FGF18 impairs blastocyst viability, DNA double-strand breaks and maternal recognition of pregnancy genes

• Published in: Theriogenology Vol. 225; pp. 81 - 88
• Main Authors: Goetten, André Lucio Fontana, Barreta, Marcos Henrique, Pinto da Silva, Yago, Bertolin, Kalyne, Koch, Júlia, Rocha, Cecilia Constantino, Dias Gonçalves, Paulo Bayard, Price, Christopher Alan, Antoniazzi, Alfredo Quites, Portela, Valerio Marques
• Format: Journal Article
• Language: English
• Published: United States Elsevier Inc 01.09.2024
• Subjects: Animals; Blastocyst - drug effects; Blastocyst - physiology; Cattle; DNA Breaks, Double-Stranded; DNA repair; Embryo Culture Techniques - veterinary; Embryo development; Embryonic Development - drug effects; Female; FGF; Fibroblast Growth Factors - genetics; Fibroblast Growth Factors - metabolism; Gene Expression Regulation, Developmental - drug effects; IFNT2; In Vitro Oocyte Maturation Techniques - veterinary; Oocyte maturation; Pregnancy; IFNT2; FGF; DNA repair; Embryo development; Oocyte maturation
• ISSN: 0093-691X; 1879-3231
• DOI: 10.1016/j.theriogenology.2024.05.020

Embryonic mortality in cattle is high, reaching 10–40 % in vivo and 60–70 % in vitro.

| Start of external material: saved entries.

import Summits.RiemannHypothesis.RiemannHypothesis.Theorems.WeilTwoPrimeDeflM80PBase
import Summits.RiemannHypothesis.RiemannHypothesis.Theorems.WeilTwoPrimeDeflM80PDataDnE18
import Literature.NumberTheory.LFunctions.WeilBlockRowsPZ
import HarnessLib

/-!
# Even-sector deflated two-prime certificate M80P: the factored even inverse agrees with `D`, rows 116–119

`WeilCert.checkDnRow` (even block) for certificate M80P, by `decide +kernel`. Pure proof file.
-/

set_option linter.dupNamespace false

noncomputable section

namespace Summit.RiemannHypothesis.RiemannHypothesis.Theorems.EvenWinsBeyondArch

open Literature.NumberTheory.LFunctions

set_option maxHeartbeats 0 in
/-- Row 116 of `DnE/LsE` is row 116 of the even `D` (certificate M80P). [folklore] -/
theorem checkDnRow0_116_weilCertDeflM80P : weilCertDeflM80PBase.checkDnRow weilCertDeflM80PDnE weilCertDeflM80PLsE 0 116 = true := by
  decide +kernel

set_option maxHeartbeats 0 in
/-- Row 117 of `DnE/LsE` is row 117 of the even `D` (certificate M80P). [folklore] -/
theorem checkDnRow0_117_weilCertDeflM80P : weilCertDeflM80PBase.checkDnRow weilCertDeflM80PDnE weilCertDeflM80PLsE 0 117 = true := by
  decide +kernel

set_option maxHeartbeats 0 in
/-- Row 118 of `DnE/LsE` is row 118 of the even `D` (certificate M80P). [folklore] -/
theorem checkDnRow0_118_weilCertDeflM80P : weilCertDeflM80PBase.checkDnRow weilCertDeflM80PDnE weilCertDeflM80PLsE 0 118 = true := by
  decide +kernel

set_option maxHeartbeats 0 in
/-- Row 119 of `DnE/LsE` is row 119 of the even `D` (certificate M80P). [folklore] -/
theorem checkDnRow0_119_weilCertDeflM80P : weilCertDeflM80PBase.checkDnRow weilCertDeflM80PDnE weilCertDeflM80PLsE 0 119 = true := by
  decide +kernel


end Summit.RiemannHypothesis.RiemannHypothesis.Theorems.EvenWinsBeyondArch
import Summits.Ventures.HodgeRepro2.T5SU11LegendreZeros
import Summits.Ventures.HodgeRepro2.T5SU11LegendreDerivativeSum
import Summits.Ventures.HodgeRepro2.T5SU11LegendreExpansion

/-!
# The Legendre chapter read back on the group: `φ_{2n+2}` never vanishes, its radial derivative is
`2 sinh(2t) P'_n(cosh 2t) ≥ n(n + 1) sinh(2t)`, and every polynomial in `φ_4` is a finite combination of the `φ_{2k+2}`

Three consequences of rows 400, 404 and 409 for the spherical functions of even parameter `φ_{2n+2} = P_n(φ_4)`
(row 363, `T5SU11SphericalLegendreAll.sph_even_eq_sph_four`), where `φ_4(g) = 2|a(g)|² − 1 ≥ 1`:

* **`φ_{2n+2}(g) ≠ 0` for every `g`** (`sph_even_ne_zero`): all zeros of `P_n` lie in `(−1, 1)` (row 400);
* **`d/dt φ_{2n+2}(a_t) = 2 sinh(2t) P'_n(cosh 2t) ≥ n(n + 1) sinh(2t)` for `t ≥ 0`** (`hasDerivAt_sph_even_hyp`,
  `deriv_sph_even_hyp_ge`): `P'_n ≥ P'_n(1) = n(n + 1)/2` on `[1, ∞)` (row 404) — the even spherical functions grow at
  least like `n(n + 1) sinh(2t)` along the Cartan line, and `φ_{2n+2}(a_t) ≥ 1 + n(n + 1)(cosh(2t) − 1)/2`
  (`sph_even_hyp_ge`, by integration);
* **every polynomial in `φ_4` is a finite combination of the `φ_{2k+2}`**: `f(φ_4(g)) = Σ_{k ≤ d} c_k(f) φ_{2k+2}(g)` for
  every `f ∈ ℝ[X]` of degree `≤ d` with the Fourier–Legendre coefficients of row 409 (`eval_sph_four_eq_sum`), in
  particular `φ_4(g)^d = Σ_{k ≤ d} c_k(X^d) φ_{2k+2}(g)` (`sph_four_pow_eq_sum`).

Nothing is claimed about (N).

Blind lane: Mathlib + the HodgeRepro2 prefix only; no sorry; axioms ⊆ {propext, Classical.choice,
Quot.sound}.
-/

namespace Summit.Ventures.HodgeRepro2.T5SU11SphericalLegendreCorollaries

open Polynomial Finset Set
open T5SU11Unimodular T5SU11Cartan T5SU11OneParameter T5SU11SphericalFunction T5SU11SphericalLegendre
  T5SU11SphericalLegendreHigher T5SU11SphericalLegendreAll T5SU11SphericalLegendreLaplace T5SU11LegendreIdentities
  T5SU11JacobiPhaseLawEven T5SU11LegendreZeros T5SU11LegendreDerivativeSum T5SU11LegendreExpansion

/-- **`d/dt φ_{2n+2}(a_t) ≥ n(n + 1) sinh(2t)` for `t ≥ 0`** (`P'_n ≥ n(n + 1)/2` on `[1, ∞)`, row 404). -/
theorem deriv_sph_even_hyp_ge (n : ℕ) {t : ℝ} (ht : 0 ≤ t) :
    (n : ℝ) * (n + 1) * Real.sinh (2 * t) ≤ 2 * Real.sinh (2 * t) * legQ n (Real.cosh (2 * t)) := by
  have h1 : legQ n 1 ≤ legQ n (Real.cosh (2 * t)) := legQ_one_le_legQ n (Real.one_le_cosh _)
  rw [legQ_one_eq] at h1
  have hs : 0 ≤ Real.sinh (2 * t) := Real.sinh_nonneg_iff.mpr (by linarith)
  nlinarith

section measure

variable [MeasurableSpace Circle] [BorelSpace Circle]

/-- **`φ_{2n+2}(g) ≠ 0` for every `g`**: the zeros of `P_n` lie in `(−1, 1)` and `φ_4(g) ≥ 1`. -/
theorem sph_even_ne_zero (n : ℕ) (g : SU11) : sph (2 * (n : ℝ) + 2) g ≠ 0 := by
  rw [sph_even_eq_sph_four]
  exact legP_ne_zero_of_one_le_abs n (by rw [abs_of_nonneg (by linarith [one_le_sph_four g])]; exact one_le_sph_four g)

/-- **`d/dt φ_{2n+2}(a_t) = 2 sinh(2t) P'_n(cosh 2t)`.** -/
theorem hasDerivAt_sph_even_hyp (n : ℕ) (t : ℝ) :
    HasDerivAt (fun t => sph (2 * (n : ℝ) + 2) (hyp t)) (2 * Real.sinh (2 * t) * legQ n (Real.cosh (2 * t))) t := by
  have e : (fun t => sph (2 * (n : ℝ) + 2) (hyp t)) = fun t => legP n (Real.cosh (2 * t)) :=
    funext fun t => sph_even_hyp n t
  rw [e]
  have h := (hasDerivAt_legP n (Real.cosh (2 * t))).comp t (hasDerivAt_cosh_two_mul_self t)
  refine h.congr_deriv ?_
  ring

/-- **`φ_{2n+2}(a_t) ≥ 1 + n(n + 1)(cosh(2t) − 1)/2` for `t ≥ 0`** (integrating the derivative bound). -/
theorem sph_even_hyp_ge (n : ℕ) {t : ℝ} (ht : 0 ≤ t) :
    1 + (n : ℝ) * (n + 1) * (Real.cosh (2 * t) - 1) / 2 ≤ sph (2 * (n : ℝ) + 2) (hyp t) := by
  -- the difference `D(t) = φ_{2n+2}(a_t) − 1 − n(n+1)(cosh 2t − 1)/2` has `D(0) = 0` and `D' ≥ 0` on `[0, ∞)`
  set D : ℝ → ℝ := fun t => sph (2 * (n : ℝ) + 2) (hyp t) - (1 + (n : ℝ) * (n + 1) * (Real.cosh (2 * t) - 1) / 2)
    with hD
  have hD0 : D 0 = 0 := by
    simp only [hD]
    rw [sph_even_hyp]
    simp [legP_one]
  have hderiv : ∀ s, HasDerivAt D
      (2 * Real.sinh (2 * s) * legQ n (Real.cosh (2 * s)) - (n : ℝ) * (n + 1) * (2 * Real.sinh (2 * s)) / 2) s := by
    intro s
    have h1 := hasDerivAt_sph_even_hyp n s
    have h2 : HasDerivAt (fun s => 1 + (n : ℝ) * (n + 1) * (Real.cosh (2 * s) - 1) / 2)
        ((n : ℝ) * (n + 1) * (2 * Real.sinh (2 * s)) / 2) s := by
      have := (((hasDerivAt_cosh_two_mul_self s).sub_const 1).const_mul ((n : ℝ) * (n + 1))).div_const 2
        |>.const_add 1
      exact this
    exact h1.sub h2
  have hmono : MonotoneOn D (Set.Ici 0) := by
    refine monotoneOn_of_deriv_nonneg (convex_Ici (0 : ℝ)) (fun s _ => (hderiv s).continuousAt.continuousWithinAt)
      (fun s _ => (hderiv s).differentiableAt.differentiableWithinAt) fun s hs => ?_
    rw [(hderiv s).deriv]
    have hs0 : (0 : ℝ) ≤ s := (interior_subset hs : s ∈ Set.Ici 0)
    have := deriv_sph_even_hyp_ge n hs0
    linarith
  have := hmono Set.self_mem_Ici ht ht
  rw [hD0] at this
  simp only [hD] at this
  linarith

/-! ### Polynomials in `φ_4` as combinations of the `φ_{2k+2}` -/

/-- **`f(φ_4(g)) = Σ_{k ≤ d} c_k(f) φ_{2k+2}(g)`** for every polynomial `f` of degree `≤ d`. -/
theorem eval_sph_four_eq_sum {d : ℕ} {f : ℝ[X]} (hf : f.natDegree ≤ d) (g : SU11) :
    f.eval (sph 4 g) = ∑ k ∈ range (d + 1), legendreCoeff f k * sph (2 * (k : ℝ) + 2) g := by
  rw [eval_eq_sum_legendreCoeff hf]
  exact Finset.sum_congr rfl fun k _ => by rw [sph_even_eq_sph_four]

/-- **`φ_4(g)^d = Σ_{k ≤ d} c_k(X^d) φ_{2k+2}(g)`**: the powers of `φ_4` in terms of the even spherical functions. -/
theorem sph_four_pow_eq_sum (d : ℕ) (g : SU11) :
    sph 4 g ^ d = ∑ k ∈ range (d + 1), legendreCoeff (X ^ d) k * sph (2 * (k : ℝ) + 2) g := by
  have h := eval_sph_four_eq_sum (f := (X : ℝ[X]) ^ d) (d := d) (by rw [natDegree_X_pow]) g
  rwa [eval_pow, eval_X] at h

end measure

end Summit.Ventures.HodgeRepro2.T5SU11SphericalLegendreCorollaries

Death of embryos involves reduced expression of genes related to embryonic viability, inhibition of DNA repair and increased DNA damage. In follicular granulosa cells, FGF18 from the theca layer increases apoptosis and DNA damage, so we hypothesized that FGF18 may also affect the oocyte and contribute to early embryonic death. The aims of this study were to identify the effects of FGF18 on cumulus expansion, oocyte maturation and embryo development from cleavage to blastocyst stage using a conventional bovine in vitro embryo production system using ovaries of abattoir origin. Addition of FGF18 during in-vitro maturation did not affect FSH-induced cumulus expansion or rates of nuclear maturation. When FGF18 was present in the culture system, rates of cleavage were not affected however, blastocyst and expanded blastocyst development was substantially inhibited (P < 0.05), indicating a delay of blastulation. The number of phosphorylated histone H2AFX foci per nucleus, a marker of DNA damage, was higher in cleavage-stage embryos cultured with FGF18 than in those from control group (P < 0.05). Furthermore, FGF18 decreased accumulation of PTGS2 and IFNT2 mRNA in blastocysts. In conclusion, these novel findings suggest that FGF18 plays a role in the regulation of embryonic death during the early stages of development by impairing DNA double-strand break repair and expression of genes associated with embryo viability and maternal recognition of pregnancy during the progression from oocyte to expanded blastocysts. •FGF18 had no effect on cumulus expansion, oocyte nuclear maturation, or embryo development from cleavage stage.•FGF18 added during IVM increased DNA double-strand breaks in cleavage-stage embryos.•FGF18 impaired development to the blastocyst and expanded blastocyst stages.•FGF18 added during embryo culture reduced abundance of PTGS2 mRNA, an embryo viability marker, and mRNA encoding IFNT2, a protein responsible for maternal recognition of pregnancy.